- **Instructions for the task**: Among the records, how many lines carry the string "MathematicalPhysics"? Give that number with nothing added.

- **Saved entries**:
■ ■ ■ ■
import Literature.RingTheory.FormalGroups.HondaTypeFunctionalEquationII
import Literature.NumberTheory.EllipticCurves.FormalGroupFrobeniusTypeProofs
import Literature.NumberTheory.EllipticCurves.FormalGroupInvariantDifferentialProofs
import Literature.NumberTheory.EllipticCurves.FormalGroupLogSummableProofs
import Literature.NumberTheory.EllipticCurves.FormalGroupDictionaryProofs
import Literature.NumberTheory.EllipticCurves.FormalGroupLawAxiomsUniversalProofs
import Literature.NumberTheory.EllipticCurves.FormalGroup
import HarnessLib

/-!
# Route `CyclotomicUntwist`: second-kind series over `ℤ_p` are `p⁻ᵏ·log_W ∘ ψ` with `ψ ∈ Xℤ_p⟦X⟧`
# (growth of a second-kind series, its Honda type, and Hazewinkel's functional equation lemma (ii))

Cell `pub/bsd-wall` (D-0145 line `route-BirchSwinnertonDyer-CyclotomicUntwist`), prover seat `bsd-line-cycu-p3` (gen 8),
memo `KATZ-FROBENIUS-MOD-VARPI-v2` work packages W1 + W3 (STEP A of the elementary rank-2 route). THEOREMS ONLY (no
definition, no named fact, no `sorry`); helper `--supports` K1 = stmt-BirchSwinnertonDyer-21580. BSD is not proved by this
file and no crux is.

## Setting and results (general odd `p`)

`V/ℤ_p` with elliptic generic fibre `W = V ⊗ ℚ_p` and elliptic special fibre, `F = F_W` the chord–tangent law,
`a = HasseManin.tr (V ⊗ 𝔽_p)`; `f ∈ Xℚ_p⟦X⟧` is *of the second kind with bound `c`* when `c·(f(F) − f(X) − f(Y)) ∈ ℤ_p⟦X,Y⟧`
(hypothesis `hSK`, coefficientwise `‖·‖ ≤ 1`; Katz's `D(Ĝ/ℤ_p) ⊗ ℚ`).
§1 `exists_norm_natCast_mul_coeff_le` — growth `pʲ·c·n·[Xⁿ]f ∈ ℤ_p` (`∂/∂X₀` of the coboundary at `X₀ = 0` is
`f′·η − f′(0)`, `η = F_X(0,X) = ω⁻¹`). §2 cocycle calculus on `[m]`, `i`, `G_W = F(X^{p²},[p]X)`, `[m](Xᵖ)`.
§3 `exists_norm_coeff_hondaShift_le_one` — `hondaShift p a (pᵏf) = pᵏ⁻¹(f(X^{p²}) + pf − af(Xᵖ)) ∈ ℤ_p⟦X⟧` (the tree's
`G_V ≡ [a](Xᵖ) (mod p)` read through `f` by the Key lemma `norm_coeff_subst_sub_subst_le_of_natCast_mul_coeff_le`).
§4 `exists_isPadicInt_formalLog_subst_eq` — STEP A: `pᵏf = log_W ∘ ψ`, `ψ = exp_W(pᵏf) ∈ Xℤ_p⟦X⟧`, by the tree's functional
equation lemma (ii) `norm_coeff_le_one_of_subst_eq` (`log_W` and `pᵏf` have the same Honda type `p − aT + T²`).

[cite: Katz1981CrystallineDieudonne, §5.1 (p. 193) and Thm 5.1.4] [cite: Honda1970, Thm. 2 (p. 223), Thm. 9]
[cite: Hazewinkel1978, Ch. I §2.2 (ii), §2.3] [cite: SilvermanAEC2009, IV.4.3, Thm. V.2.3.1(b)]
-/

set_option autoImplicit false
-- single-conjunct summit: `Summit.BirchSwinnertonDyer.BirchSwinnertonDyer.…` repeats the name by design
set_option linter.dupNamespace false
■ ■ ■ ■
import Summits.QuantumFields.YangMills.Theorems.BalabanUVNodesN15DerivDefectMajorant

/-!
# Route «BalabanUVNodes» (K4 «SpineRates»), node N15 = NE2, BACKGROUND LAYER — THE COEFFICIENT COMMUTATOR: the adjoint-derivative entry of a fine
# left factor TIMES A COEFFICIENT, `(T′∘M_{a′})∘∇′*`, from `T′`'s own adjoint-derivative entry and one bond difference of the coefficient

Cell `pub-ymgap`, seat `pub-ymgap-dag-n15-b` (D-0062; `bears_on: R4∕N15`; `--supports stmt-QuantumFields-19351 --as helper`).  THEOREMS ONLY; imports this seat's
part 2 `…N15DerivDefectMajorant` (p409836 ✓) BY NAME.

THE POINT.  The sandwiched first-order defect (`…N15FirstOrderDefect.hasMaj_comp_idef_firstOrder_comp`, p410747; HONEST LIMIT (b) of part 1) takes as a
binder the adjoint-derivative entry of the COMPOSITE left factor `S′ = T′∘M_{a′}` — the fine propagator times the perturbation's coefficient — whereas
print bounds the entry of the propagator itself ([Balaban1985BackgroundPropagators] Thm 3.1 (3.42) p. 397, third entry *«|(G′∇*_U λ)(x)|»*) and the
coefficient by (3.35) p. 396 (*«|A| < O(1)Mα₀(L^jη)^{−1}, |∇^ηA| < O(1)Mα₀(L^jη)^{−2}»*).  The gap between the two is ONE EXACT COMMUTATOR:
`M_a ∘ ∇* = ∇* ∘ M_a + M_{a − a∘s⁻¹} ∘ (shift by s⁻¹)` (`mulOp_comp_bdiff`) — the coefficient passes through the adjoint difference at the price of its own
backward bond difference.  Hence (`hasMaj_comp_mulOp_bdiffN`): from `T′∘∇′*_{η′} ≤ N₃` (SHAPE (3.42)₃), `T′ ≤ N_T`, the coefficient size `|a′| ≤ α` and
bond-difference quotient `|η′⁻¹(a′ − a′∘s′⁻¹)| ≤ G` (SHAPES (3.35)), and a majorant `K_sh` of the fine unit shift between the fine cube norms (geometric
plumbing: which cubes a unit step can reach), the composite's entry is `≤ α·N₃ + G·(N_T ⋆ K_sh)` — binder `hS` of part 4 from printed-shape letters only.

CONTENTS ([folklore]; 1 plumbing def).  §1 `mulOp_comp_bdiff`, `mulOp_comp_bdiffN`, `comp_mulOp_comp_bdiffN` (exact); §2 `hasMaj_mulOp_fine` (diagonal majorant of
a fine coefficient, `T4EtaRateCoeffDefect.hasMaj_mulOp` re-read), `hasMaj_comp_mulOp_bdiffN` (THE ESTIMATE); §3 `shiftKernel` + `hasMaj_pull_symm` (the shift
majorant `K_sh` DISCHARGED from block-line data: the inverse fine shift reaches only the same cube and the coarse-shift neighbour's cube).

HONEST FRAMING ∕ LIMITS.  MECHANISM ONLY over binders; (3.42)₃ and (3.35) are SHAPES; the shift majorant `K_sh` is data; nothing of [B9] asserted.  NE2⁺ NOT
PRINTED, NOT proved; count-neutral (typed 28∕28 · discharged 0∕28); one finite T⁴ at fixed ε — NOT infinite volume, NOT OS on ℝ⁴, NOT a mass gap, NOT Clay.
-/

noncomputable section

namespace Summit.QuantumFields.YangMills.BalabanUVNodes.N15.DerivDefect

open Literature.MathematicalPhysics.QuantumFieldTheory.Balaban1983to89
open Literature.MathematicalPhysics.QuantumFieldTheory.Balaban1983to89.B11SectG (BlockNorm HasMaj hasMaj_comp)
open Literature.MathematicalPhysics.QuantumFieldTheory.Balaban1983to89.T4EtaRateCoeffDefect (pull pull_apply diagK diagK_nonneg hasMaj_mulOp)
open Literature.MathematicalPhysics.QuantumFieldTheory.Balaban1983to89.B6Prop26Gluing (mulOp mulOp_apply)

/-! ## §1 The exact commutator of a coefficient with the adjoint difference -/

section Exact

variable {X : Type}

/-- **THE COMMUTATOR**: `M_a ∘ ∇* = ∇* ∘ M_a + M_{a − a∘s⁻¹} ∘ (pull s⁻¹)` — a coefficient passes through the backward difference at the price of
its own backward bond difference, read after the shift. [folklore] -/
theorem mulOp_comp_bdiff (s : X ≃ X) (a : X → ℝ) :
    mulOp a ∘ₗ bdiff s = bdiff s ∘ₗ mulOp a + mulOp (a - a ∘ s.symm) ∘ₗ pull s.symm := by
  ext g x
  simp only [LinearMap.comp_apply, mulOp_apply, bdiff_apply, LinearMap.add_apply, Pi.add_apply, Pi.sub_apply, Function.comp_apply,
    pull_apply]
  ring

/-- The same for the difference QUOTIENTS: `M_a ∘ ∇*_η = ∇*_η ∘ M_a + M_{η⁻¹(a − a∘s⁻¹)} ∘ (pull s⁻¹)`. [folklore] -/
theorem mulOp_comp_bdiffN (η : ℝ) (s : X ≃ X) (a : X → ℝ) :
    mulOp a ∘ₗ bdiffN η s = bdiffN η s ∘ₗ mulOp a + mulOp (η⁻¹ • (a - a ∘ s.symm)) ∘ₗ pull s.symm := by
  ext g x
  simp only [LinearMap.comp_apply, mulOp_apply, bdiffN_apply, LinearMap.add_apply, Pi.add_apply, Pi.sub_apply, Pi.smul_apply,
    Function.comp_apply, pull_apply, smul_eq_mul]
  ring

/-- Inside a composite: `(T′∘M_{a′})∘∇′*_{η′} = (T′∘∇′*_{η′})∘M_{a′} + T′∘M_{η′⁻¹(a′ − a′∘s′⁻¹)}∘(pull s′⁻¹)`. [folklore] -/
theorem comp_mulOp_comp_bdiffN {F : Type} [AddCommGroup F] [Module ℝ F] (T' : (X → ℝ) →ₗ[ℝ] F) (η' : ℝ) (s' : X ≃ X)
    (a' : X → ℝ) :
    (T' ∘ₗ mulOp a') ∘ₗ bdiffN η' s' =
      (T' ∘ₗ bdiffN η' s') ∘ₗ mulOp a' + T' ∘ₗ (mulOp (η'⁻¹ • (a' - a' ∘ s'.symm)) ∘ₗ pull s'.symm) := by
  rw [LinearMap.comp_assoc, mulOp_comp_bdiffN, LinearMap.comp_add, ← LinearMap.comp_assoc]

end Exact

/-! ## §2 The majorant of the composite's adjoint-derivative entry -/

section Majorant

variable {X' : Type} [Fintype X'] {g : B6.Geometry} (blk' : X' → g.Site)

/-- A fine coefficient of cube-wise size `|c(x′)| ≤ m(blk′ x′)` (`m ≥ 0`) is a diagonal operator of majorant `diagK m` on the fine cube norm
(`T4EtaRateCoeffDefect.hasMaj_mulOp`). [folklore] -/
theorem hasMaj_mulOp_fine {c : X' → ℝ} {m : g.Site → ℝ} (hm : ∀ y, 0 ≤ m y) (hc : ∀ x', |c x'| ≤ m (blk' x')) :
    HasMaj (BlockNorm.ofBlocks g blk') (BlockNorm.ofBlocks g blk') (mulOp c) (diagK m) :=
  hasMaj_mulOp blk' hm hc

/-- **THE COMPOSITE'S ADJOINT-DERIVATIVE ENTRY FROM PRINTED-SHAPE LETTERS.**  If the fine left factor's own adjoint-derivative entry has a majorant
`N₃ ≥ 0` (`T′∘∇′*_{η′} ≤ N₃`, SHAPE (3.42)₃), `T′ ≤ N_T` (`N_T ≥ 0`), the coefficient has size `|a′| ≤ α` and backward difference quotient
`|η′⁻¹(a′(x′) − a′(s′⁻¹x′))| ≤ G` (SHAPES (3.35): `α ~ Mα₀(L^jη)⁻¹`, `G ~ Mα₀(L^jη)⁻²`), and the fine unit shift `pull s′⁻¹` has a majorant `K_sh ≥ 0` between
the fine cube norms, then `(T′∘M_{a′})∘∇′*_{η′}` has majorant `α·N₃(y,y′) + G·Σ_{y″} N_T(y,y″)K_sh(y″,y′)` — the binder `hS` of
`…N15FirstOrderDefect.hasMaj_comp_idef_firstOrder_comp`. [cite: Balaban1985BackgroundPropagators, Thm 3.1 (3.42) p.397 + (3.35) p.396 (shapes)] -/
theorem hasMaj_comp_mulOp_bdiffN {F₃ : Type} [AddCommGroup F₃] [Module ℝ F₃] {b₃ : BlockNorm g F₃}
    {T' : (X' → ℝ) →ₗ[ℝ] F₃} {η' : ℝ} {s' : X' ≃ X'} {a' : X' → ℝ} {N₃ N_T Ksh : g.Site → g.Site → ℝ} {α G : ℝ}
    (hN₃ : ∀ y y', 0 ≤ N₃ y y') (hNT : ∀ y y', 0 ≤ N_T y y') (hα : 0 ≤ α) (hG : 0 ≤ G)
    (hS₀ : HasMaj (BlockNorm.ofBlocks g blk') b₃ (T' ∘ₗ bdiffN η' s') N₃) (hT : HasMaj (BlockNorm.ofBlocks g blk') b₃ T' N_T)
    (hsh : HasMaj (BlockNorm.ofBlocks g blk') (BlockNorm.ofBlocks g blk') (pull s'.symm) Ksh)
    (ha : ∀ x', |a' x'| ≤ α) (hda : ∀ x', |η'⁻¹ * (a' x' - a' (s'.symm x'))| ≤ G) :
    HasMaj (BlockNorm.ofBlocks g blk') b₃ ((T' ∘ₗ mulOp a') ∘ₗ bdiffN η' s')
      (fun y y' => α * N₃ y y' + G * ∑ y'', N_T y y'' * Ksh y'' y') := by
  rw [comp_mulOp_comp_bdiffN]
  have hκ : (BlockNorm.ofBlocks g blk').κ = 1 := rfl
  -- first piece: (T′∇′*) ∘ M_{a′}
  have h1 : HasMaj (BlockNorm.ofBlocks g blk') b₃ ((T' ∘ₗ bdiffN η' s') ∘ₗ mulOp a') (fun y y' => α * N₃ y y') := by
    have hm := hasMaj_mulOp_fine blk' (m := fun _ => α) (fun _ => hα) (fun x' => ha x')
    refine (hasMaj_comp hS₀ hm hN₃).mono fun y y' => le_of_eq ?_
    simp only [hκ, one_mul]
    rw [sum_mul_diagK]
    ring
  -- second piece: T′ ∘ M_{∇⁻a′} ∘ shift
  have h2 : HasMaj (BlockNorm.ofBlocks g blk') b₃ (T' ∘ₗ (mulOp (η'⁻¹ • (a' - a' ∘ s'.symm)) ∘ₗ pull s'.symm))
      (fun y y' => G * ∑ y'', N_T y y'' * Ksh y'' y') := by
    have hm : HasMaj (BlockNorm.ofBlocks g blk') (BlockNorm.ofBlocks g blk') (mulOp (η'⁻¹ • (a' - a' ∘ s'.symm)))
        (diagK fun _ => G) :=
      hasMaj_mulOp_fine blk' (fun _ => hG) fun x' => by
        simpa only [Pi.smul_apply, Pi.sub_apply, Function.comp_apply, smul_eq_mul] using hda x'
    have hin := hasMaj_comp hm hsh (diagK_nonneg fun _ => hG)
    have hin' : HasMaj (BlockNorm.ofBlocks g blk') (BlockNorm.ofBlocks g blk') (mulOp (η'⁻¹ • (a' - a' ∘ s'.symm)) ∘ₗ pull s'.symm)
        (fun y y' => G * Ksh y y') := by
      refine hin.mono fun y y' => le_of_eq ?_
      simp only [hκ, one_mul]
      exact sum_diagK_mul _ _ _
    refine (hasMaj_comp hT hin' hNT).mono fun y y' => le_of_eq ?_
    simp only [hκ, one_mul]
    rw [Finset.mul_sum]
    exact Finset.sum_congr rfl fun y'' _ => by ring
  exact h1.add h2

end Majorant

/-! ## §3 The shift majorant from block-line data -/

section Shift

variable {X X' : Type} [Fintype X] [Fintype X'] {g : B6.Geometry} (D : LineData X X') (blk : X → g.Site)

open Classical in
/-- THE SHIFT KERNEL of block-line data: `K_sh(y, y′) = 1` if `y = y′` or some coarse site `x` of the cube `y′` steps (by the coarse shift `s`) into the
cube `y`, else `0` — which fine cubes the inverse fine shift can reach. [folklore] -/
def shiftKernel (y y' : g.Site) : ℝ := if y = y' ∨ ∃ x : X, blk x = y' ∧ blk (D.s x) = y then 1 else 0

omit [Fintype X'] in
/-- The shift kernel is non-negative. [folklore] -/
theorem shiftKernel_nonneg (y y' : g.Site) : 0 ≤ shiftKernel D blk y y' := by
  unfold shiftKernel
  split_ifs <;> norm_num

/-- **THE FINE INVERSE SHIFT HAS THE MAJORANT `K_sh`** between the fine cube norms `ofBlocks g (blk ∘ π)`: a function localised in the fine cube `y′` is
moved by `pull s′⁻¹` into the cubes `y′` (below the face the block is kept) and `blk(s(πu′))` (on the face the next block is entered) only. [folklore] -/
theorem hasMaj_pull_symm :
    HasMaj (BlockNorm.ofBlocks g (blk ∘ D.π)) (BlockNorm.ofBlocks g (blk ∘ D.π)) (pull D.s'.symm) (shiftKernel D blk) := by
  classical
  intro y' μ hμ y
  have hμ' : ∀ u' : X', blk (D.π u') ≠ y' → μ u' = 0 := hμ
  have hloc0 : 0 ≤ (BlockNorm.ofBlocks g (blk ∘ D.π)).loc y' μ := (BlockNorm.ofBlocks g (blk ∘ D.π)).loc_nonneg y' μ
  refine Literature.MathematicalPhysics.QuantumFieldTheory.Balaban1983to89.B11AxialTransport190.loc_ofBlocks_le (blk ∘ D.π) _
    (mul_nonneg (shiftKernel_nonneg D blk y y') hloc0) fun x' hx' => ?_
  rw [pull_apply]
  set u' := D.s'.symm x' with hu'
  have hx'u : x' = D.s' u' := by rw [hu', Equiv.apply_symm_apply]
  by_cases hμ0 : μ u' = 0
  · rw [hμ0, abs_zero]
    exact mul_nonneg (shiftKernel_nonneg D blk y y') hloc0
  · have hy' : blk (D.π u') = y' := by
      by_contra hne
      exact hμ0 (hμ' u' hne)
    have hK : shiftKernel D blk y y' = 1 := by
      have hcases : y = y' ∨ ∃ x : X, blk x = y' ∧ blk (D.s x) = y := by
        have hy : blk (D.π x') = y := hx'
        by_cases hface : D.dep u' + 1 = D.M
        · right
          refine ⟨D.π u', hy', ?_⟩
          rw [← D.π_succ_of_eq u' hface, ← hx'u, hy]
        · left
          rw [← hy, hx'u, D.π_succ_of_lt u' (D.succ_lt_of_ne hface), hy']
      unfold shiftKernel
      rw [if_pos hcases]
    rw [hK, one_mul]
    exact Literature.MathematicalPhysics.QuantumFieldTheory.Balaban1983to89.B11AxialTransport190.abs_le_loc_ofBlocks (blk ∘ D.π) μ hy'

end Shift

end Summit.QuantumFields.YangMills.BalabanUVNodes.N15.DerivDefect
■ ■ ■ ■
- **Answer to the problem**: 6